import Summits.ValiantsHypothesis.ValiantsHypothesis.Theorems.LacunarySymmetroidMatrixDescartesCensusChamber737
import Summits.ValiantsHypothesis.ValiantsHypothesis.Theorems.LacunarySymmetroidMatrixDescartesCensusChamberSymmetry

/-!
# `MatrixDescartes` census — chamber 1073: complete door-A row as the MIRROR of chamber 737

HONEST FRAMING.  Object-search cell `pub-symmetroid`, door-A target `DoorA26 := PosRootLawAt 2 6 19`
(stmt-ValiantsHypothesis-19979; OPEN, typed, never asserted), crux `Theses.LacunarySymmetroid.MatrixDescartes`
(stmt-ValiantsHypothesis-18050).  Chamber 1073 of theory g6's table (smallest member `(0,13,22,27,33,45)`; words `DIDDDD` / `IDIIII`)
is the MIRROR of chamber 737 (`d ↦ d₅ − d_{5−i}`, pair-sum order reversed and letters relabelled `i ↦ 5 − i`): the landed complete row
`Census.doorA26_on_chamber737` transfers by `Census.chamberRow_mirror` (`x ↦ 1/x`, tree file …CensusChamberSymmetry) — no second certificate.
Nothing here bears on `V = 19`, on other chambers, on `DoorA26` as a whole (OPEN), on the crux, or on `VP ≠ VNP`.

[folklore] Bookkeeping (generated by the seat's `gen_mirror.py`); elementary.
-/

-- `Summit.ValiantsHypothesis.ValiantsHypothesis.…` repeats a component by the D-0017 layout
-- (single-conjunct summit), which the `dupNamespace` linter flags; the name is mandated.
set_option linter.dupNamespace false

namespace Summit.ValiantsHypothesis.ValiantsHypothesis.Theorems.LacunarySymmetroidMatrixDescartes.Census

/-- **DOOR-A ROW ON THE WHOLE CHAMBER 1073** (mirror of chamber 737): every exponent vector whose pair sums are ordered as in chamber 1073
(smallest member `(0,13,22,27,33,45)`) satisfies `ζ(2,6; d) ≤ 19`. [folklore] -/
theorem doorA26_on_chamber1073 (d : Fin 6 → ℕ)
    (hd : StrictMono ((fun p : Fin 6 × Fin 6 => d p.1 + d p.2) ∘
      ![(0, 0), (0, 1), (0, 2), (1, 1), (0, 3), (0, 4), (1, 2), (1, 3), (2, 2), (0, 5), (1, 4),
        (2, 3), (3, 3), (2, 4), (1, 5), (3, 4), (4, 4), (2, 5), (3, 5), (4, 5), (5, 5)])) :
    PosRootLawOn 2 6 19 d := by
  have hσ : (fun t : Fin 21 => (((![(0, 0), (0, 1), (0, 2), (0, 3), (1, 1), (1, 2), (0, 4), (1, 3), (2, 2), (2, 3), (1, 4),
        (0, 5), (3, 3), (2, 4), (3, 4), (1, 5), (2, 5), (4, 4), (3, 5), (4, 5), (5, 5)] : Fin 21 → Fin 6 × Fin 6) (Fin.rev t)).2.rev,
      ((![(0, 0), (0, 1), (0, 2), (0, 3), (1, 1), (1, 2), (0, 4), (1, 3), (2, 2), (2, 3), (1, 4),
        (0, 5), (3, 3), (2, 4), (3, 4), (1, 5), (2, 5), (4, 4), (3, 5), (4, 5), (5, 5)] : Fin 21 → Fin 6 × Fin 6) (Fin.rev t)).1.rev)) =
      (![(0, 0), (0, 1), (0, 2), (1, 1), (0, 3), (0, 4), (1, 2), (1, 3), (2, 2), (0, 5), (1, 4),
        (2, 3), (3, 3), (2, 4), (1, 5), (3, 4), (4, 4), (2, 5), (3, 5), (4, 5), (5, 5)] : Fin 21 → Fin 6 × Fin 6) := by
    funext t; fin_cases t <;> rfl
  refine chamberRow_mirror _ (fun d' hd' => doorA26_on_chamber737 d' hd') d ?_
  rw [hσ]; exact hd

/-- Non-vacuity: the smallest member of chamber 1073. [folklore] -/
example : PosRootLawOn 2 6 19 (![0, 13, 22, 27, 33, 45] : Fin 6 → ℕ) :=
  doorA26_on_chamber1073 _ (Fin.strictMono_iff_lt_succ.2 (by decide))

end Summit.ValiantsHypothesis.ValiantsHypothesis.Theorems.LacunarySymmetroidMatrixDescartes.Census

----

**What you have to do**:
The material is to be output in full, exactly as it stands.

**Finished task**:
import Summits.ValiantsHypothesis.ValiantsHypothesis.Theorems.LacunarySymmetroidMatrixDescartesCensusChamber737
import Summits.ValiantsHypothesis.ValiantsHypothesis.Theorems.LacunarySymmetroidMatrixDescartesCensusChamberSymmetry

/-!
# `MatrixDescartes` census — chamber 1073: complete door-A row as the MIRROR of chamber 737

HONEST FRAMING.  Object-search cell `pub-symmetroid`, door-A target `DoorA26 := PosRootLawAt 2 6 19`
(stmt-ValiantsHypothesis-19979; OPEN, typed, never asserted), crux `Theses.LacunarySymmetroid.MatrixDescartes`
(stmt-ValiantsHypothesis-18050).  Chamber 1073 of theory g6's table (smallest member `(0,13,22,27,33,45)`; words `DIDDDD` / `IDIIII`)
is the MIRROR of chamber 737 (`d ↦ d₅ − d_{5−i}`, pair-sum order reversed and letters relabelled `i ↦ 5 − i`): the landed complete row
`Census.doorA26_on_chamber737` transfers by `Census.chamberRow_mirror` (`x ↦ 1/x`, tree file …CensusChamberSymmetry) — no second certificate.
Nothing here bears on `V = 19`, on other chambers, on `DoorA26` as a whole (OPEN), on the crux, or on `VP ≠ VNP`.

[folklore] Bookkeeping (generated by the seat's `gen_mirror.py`); elementary.
-/

-- `Summit.ValiantsHypothesis.ValiantsHypothesis.…` repeats a component by the D-0017 layout
-- (single-conjunct summit), which the `dupNamespace` linter flags; the name is mandated.
set_option linter.dupNamespace false

namespace Summit.ValiantsHypothesis.ValiantsHypothesis.Theorems.LacunarySymmetroidMatrixDescartes.Census

/-- **DOOR-A ROW ON THE WHOLE CHAMBER 1073** (mirror of chamber 737): every exponent vector whose pair sums are ordered as in chamber 1073
(smallest member `(0,13,22,27,33,45)`) satisfies `ζ(2,6; d) ≤ 19`. [folklore] -/
theorem doorA26_on_chamber1073 (d : Fin 6 → ℕ)
    (hd : StrictMono ((fun p : Fin 6 × Fin 6 => d p.1 + d p.2) ∘
      ![(0, 0), (0, 1), (0, 2), (1, 1), (0, 3), (0, 4), (1, 2), (1, 3), (2, 2), (0, 5), (1, 4),
        (2, 3), (3, 3), (2, 4), (1, 5), (3, 4), (4, 4), (2, 5), (3, 5), (4, 5), (5, 5)])) :
    PosRootLawOn 2 6 19 d := by
  have hσ : (fun t : Fin 21 => (((![(0, 0), (0, 1), (0, 2), (0, 3), (1, 1), (1, 2), (0, 4), (1, 3), (2, 2), (2, 3), (1, 4),
        (0, 5), (3, 3), (2, 4), (3, 4), (1, 5), (2, 5), (4, 4), (3, 5), (4, 5), (5, 5)] : Fin 21 → Fin 6 × Fin 6) (Fin.rev t)).2.rev,
      ((![(0, 0), (0, 1), (0, 2), (0, 3), (1, 1), (1, 2), (0, 4), (1, 3), (2, 2), (2, 3), (1, 4),
        (0, 5), (3, 3), (2, 4), (3, 4), (1, 5), (2, 5), (4, 4), (3, 5), (4, 5), (5, 5)] : Fin 21 → Fin 6 × Fin 6) (Fin.rev t)).1.rev)) =
      (![(0, 0), (0, 1), (0, 2), (1, 1), (0, 3), (0, 4), (1, 2), (1, 3), (2, 2), (0, 5), (1, 4),
        (2, 3), (3, 3), (2, 4), (1, 5), (3, 4), (4, 4), (2, 5), (3, 5), (4, 5), (5, 5)] : Fin 21 → Fin 6 × Fin 6) := by
    funext t; fin_cases t <;> rfl
  refine chamberRow_mirror _ (fun d' hd' => doorA26_on_chamber737 d' hd') d ?_
  rw [hσ]; exact hd

/-- Non-vacuity: the smallest member of chamber 1073. [folklore] -/
example : PosRootLawOn 2 6 19 (![0, 13, 22, 27, 33, 45] : Fin 6 → ℕ) :=
  doorA26_on_chamber1073 _ (Fin.strictMono_iff_lt_succ.2 (by decide))

end Summit.ValiantsHypothesis.ValiantsHypothesis.Theorems.LacunarySymmetroidMatrixDescartes.Census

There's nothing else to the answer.